/-! ## §1 An orthogonal pair from a proper invariant subspace (E1) -/

set_option maxHeartbeats 400000 in
/-- **E1.** If `W` is a proper non-zero `ω_s`-invariant subspace of a `U(J)(F_v)`-invariant subspace `V₀ ≤ 𝒮(F_vᴺ)`, there
are `f₁ ∈ W`, `f₂ ∈ V₀`, both non-zero, with `∫ conj(ω_s(g) f₁) · f₂ = 0` for all `g` — admissibility of `ω_s` at a
non-split place (`isAdmissible_weil_localPi_of_isField`), conformal unitarity of every splitting
(`LocalSplittingConformallyIsometric`) and `L²`-orthogonal complements (`SchwartzBruhatL2Complement`).
[cite: MoeglinVignerasWaldspurger1987, Chap. 3 §IV.4 Théorème principal 1) a)] -/
theorem exists_orthogonal_pair (F : Type) [Field F] [NumberField F] (E : Type) [Field E] [NumberField E]
    [Algebra F E] [Algebra.IsQuadraticExtension F E] (c : E ≃ₐ[F] E) (N : ℕ) (δ : E) (hcδ : c δ = -δ) (hδ : δ ≠ 0) (d : F)
    (hd : δ * δ = algebraMap F E d) (T : Matrix (Fin N) (Fin N) F) (hT : T.IsSymm) (hTd : IsUnit T.det)
    (J : Matrix (Fin N) (Fin N) E) (hJ : J = T.map (algebraMap F E)) (v : HeightOneSpectrum (𝓞 F))
    (hE : IsField (UnitaryGroup.LocalRing E v))
    (s : UnitaryGroup.localPi E c N J v →* LocalMp F N T v)
    (hs : ∀ g, MpPsi.proj _ (s g) = iota F E c N hcδ hδ hd T hT hJ v g)
    (hsm : Representation.IsSmooth ((MpPsi.toRep (localSchrodinger F N T v)).comp s))
    [MeasurableSpace (v.adicCompletion F)] [BorelSpace (v.adicCompletion F)]
    (μ' : Measure (v.adicCompletion F)) [μ'.IsAddHaarMeasure]
    (V₀ W : Submodule ℂ (SchwartzBruhat (Fin N → v.adicCompletion F)))
    (hWst : ∀ g, W.map (((MpPsi.toRep (localSchrodinger F N T v)).comp s) g) ≤ W)
    (hWV : W ≤ V₀) (hW0 : W ≠ ⊥) (hWV' : W ≠ V₀) :
    ∃ f₁ ∈ W, ∃ f₂ ∈ V₀, f₁ ≠ 0 ∧ f₂ ≠ 0 ∧ ∀ g : UnitaryGroup.localPi E c N J v,
      ∫ x, conj (((((MpPsi.toRep (localSchrodinger F N T v)).comp s) g f₁ : SchwartzBruhat (Fin N → v.adicCompletion F)) :
          (Fin N → v.adicCompletion F) → ℂ) x) *
        ((f₂ : SchwartzBruhat (Fin N → v.adicCompletion F)) : (Fin N → v.adicCompletion F) → ℂ) x
        ∂(Measure.pi fun _ : Fin N => μ') = 0 := by
  haveI := secondCountableTopology_adicCompletion F v
  set ω : Representation ℂ (localPi E c N J v) (SchwartzBruhat (Fin N → v.adicCompletion F)) :=
    (MpPsi.toRep (localSchrodinger F N T v)).comp s with hω
  set ν : Measure (Fin N → v.adicCompletion F) := Measure.pi fun _ : Fin N => μ' with hν
  have hadm : ω.IsAdmissible := isAdmissible_weil_localPi_of_isField F E c N δ hcδ hδ d hd T hT hTd J hJ v hE s hs hsm
  have hconf : ∀ g : localPi E c N J v, ∃ c : ℝ≥0∞, c ≠ 0 ∧ c ≠ ∞ ∧ ∀ Φ,
      SchwartzBruhat.l2NormSq ν (ω g Φ) = c * SchwartzBruhat.l2NormSq ν Φ := fun g =>
    exists_l2NormSq_toRep_comp_eq_mul (hTd := hTd) μ' s g
  let K₀ : OpenSubgroup (localPi E c N J v) := ⟨localInt E c N J v, isOpen_localInt E c N J v⟩
  have hK₀ : IsCompact ((K₀ : Set (localPi E c N J v))) := isCompact_localInt E c N J v
  have hKiso : ∀ k ∈ K₀, ∀ Φ, SchwartzBruhat.l2NormSq ν (ω k Φ) = SchwartzBruhat.l2NormSq ν Φ := fun k hk Φ =>
    l2NormSq_toRep_comp_eq_of_mem_compact (hTd := hTd) μ' s hsm (localInt E c N J v) (isCompact_localInt E c N J v) hk Φ
  have hWinv : ∀ g, ∀ u ∈ W, ω g u ∈ W := fun g u hu => hWst g ⟨u, hu, rfl⟩
  obtain ⟨U', hU'mem, hU'inv, hinf, hsup⟩ :=
    SchwartzBruhat.exists_orthogonal_compl_of_isAdmissible ν K₀ hK₀ hadm hconf hKiso W hWinv
  -- `V₀ = W ⊔ (V₀ ⊓ U')` (modular law), so `V₀ ⊓ U' ≠ ⊥`
  have hmod : W ⊔ (V₀ ⊓ U') = V₀ := by
    rw [inf_comm, ← sup_inf_assoc_of_le U' hWV, hsup, top_inf_eq]
  have hne : V₀ ⊓ U' ≠ ⊥ := by
    intro h0
    rw [h0, sup_bot_eq] at hmod
    exact hWV' hmod
  obtain ⟨f₂, hf₂, hf₂0⟩ := (Submodule.ne_bot_iff _).1 hne
  obtain ⟨f₁, hf₁, hf₁0⟩ := (Submodule.ne_bot_iff _).1 hW0
  refine ⟨f₁, hf₁, f₂, (Submodule.mem_inf.1 hf₂).1, hf₁0, hf₂0, fun g => ?_⟩
  exact (hU'mem f₂).1 (Submodule.mem_inf.1 hf₂).2 _ (hWinv g f₁ hf₁)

----------

* _WHAT NEEDS TO BE DONE_:
An exact copy of all the material is what is needed.

* _OUTPUT OF THE EXERCISE_:
/-! ## §1 An orthogonal pair from a proper invariant subspace (E1) -/

set_option maxHeartbeats 400000 in
/-- **E1.** If `W` is a proper non-zero `ω_s`-invariant subspace of a `U(J)(F_v)`-invariant subspace `V₀ ≤ 𝒮(F_vᴺ)`, there
are `f₁ ∈ W`, `f₂ ∈ V₀`, both non-zero, with `∫ conj(ω_s(g) f₁) · f₂ = 0` for all `g` — admissibility of `ω_s` at a
non-split place (`isAdmissible_weil_localPi_of_isField`), conformal unitarity of every splitting
(`LocalSplittingConformallyIsometric`) and `L²`-orthogonal complements (`SchwartzBruhatL2Complement`).
[cite: MoeglinVignerasWaldspurger1987, Chap. 3 §IV.4 Théorème principal 1) a)] -/
theorem exists_orthogonal_pair (F : Type) [Field F] [NumberField F] (E : Type) [Field E] [NumberField E]
    [Algebra F E] [Algebra.IsQuadraticExtension F E] (c : E ≃ₐ[F] E) (N : ℕ) (δ : E) (hcδ : c δ = -δ) (hδ : δ ≠ 0) (d : F)
    (hd : δ * δ = algebraMap F E d) (T : Matrix (Fin N) (Fin N) F) (hT : T.IsSymm) (hTd : IsUnit T.det)
    (J : Matrix (Fin N) (Fin N) E) (hJ : J = T.map (algebraMap F E)) (v : HeightOneSpectrum (𝓞 F))
    (hE : IsField (UnitaryGroup.LocalRing E v))
    (s : UnitaryGroup.localPi E c N J v →* LocalMp F N T v)
    (hs : ∀ g, MpPsi.proj _ (s g) = iota F E c N hcδ hδ hd T hT hJ v g)
    (hsm : Representation.IsSmooth ((MpPsi.toRep (localSchrodinger F N T v)).comp s))
    [MeasurableSpace (v.adicCompletion F)] [BorelSpace (v.adicCompletion F)]
    (μ' : Measure (v.adicCompletion F)) [μ'.IsAddHaarMeasure]
    (V₀ W : Submodule ℂ (SchwartzBruhat (Fin N → v.adicCompletion F)))
    (hWst : ∀ g, W.map (((MpPsi.toRep (localSchrodinger F N T v)).comp s) g) ≤ W)
    (hWV : W ≤ V₀) (hW0 : W ≠ ⊥) (hWV' : W ≠ V₀) :
    ∃ f₁ ∈ W, ∃ f₂ ∈ V₀, f₁ ≠ 0 ∧ f₂ ≠ 0 ∧ ∀ g : UnitaryGroup.localPi E c N J v,
      ∫ x, conj (((((MpPsi.toRep (localSchrodinger F N T v)).comp s) g f₁ : SchwartzBruhat (Fin N → v.adicCompletion F)) :
          (Fin N → v.adicCompletion F) → ℂ) x) *
        ((f₂ : SchwartzBruhat (Fin N → v.adicCompletion F)) : (Fin N → v.adicCompletion F) → ℂ) x
        ∂(Measure.pi fun _ : Fin N => μ') = 0 := by
  haveI := secondCountableTopology_adicCompletion F v
  set ω : Representation ℂ (localPi E c N J v) (SchwartzBruhat (Fin N → v.adicCompletion F)) :=
    (MpPsi.toRep (localSchrodinger F N T v)).comp s with hω
  set ν : Measure (Fin N → v.adicCompletion F) := Measure.pi fun _ : Fin N => μ' with hν
  have hadm : ω.IsAdmissible := isAdmissible_weil_localPi_of_isField F E c N δ hcδ hδ d hd T hT hTd J hJ v hE s hs hsm
  have hconf : ∀ g : localPi E c N J v, ∃ c : ℝ≥0∞, c ≠ 0 ∧ c ≠ ∞ ∧ ∀ Φ,
      SchwartzBruhat.l2NormSq ν (ω g Φ) = c * SchwartzBruhat.l2NormSq ν Φ := fun g =>
    exists_l2NormSq_toRep_comp_eq_mul (hTd := hTd) μ' s g
  let K₀ : OpenSubgroup (localPi E c N J v) := ⟨localInt E c N J v, isOpen_localInt E c N J v⟩
  have hK₀ : IsCompact ((K₀ : Set (localPi E c N J v))) := isCompact_localInt E c N J v
  have hKiso : ∀ k ∈ K₀, ∀ Φ, SchwartzBruhat.l2NormSq ν (ω k Φ) = SchwartzBruhat.l2NormSq ν Φ := fun k hk Φ =>
    l2NormSq_toRep_comp_eq_of_mem_compact (hTd := hTd) μ' s hsm (localInt E c N J v) (isCompact_localInt E c N J v) hk Φ
  have hWinv : ∀ g, ∀ u ∈ W, ω g u ∈ W := fun g u hu => hWst g ⟨u, hu, rfl⟩
  obtain ⟨U', hU'mem, hU'inv, hinf, hsup⟩ :=
    SchwartzBruhat.exists_orthogonal_compl_of_isAdmissible ν K₀ hK₀ hadm hconf hKiso W hWinv
  -- `V₀ = W ⊔ (V₀ ⊓ U')` (modular law), so `V₀ ⊓ U' ≠ ⊥`
  have hmod : W ⊔ (V₀ ⊓ U') = V₀ := by
    rw [inf_comm, ← sup_inf_assoc_of_le U' hWV, hsup, top_inf_eq]
  have hne : V₀ ⊓ U' ≠ ⊥ := by
    intro h0
    rw [h0, sup_bot_eq] at hmod
    exact hWV' hmod
  obtain ⟨f₂, hf₂, hf₂0⟩ := (Submodule.ne_bot_iff _).1 hne
  obtain ⟨f₁, hf₁, hf₁0⟩ := (Submodule.ne_bot_iff _).1 hW0
  refine ⟨f₁, hf₁, f₂, (Submodule.mem_inf.1 hf₂).1, hf₁0, hf₂0, fun g => ?_⟩
  exact (hU'mem f₂).1 (Submodule.mem_inf.1 hf₂).2 _ (hWinv g f₁ hf₁)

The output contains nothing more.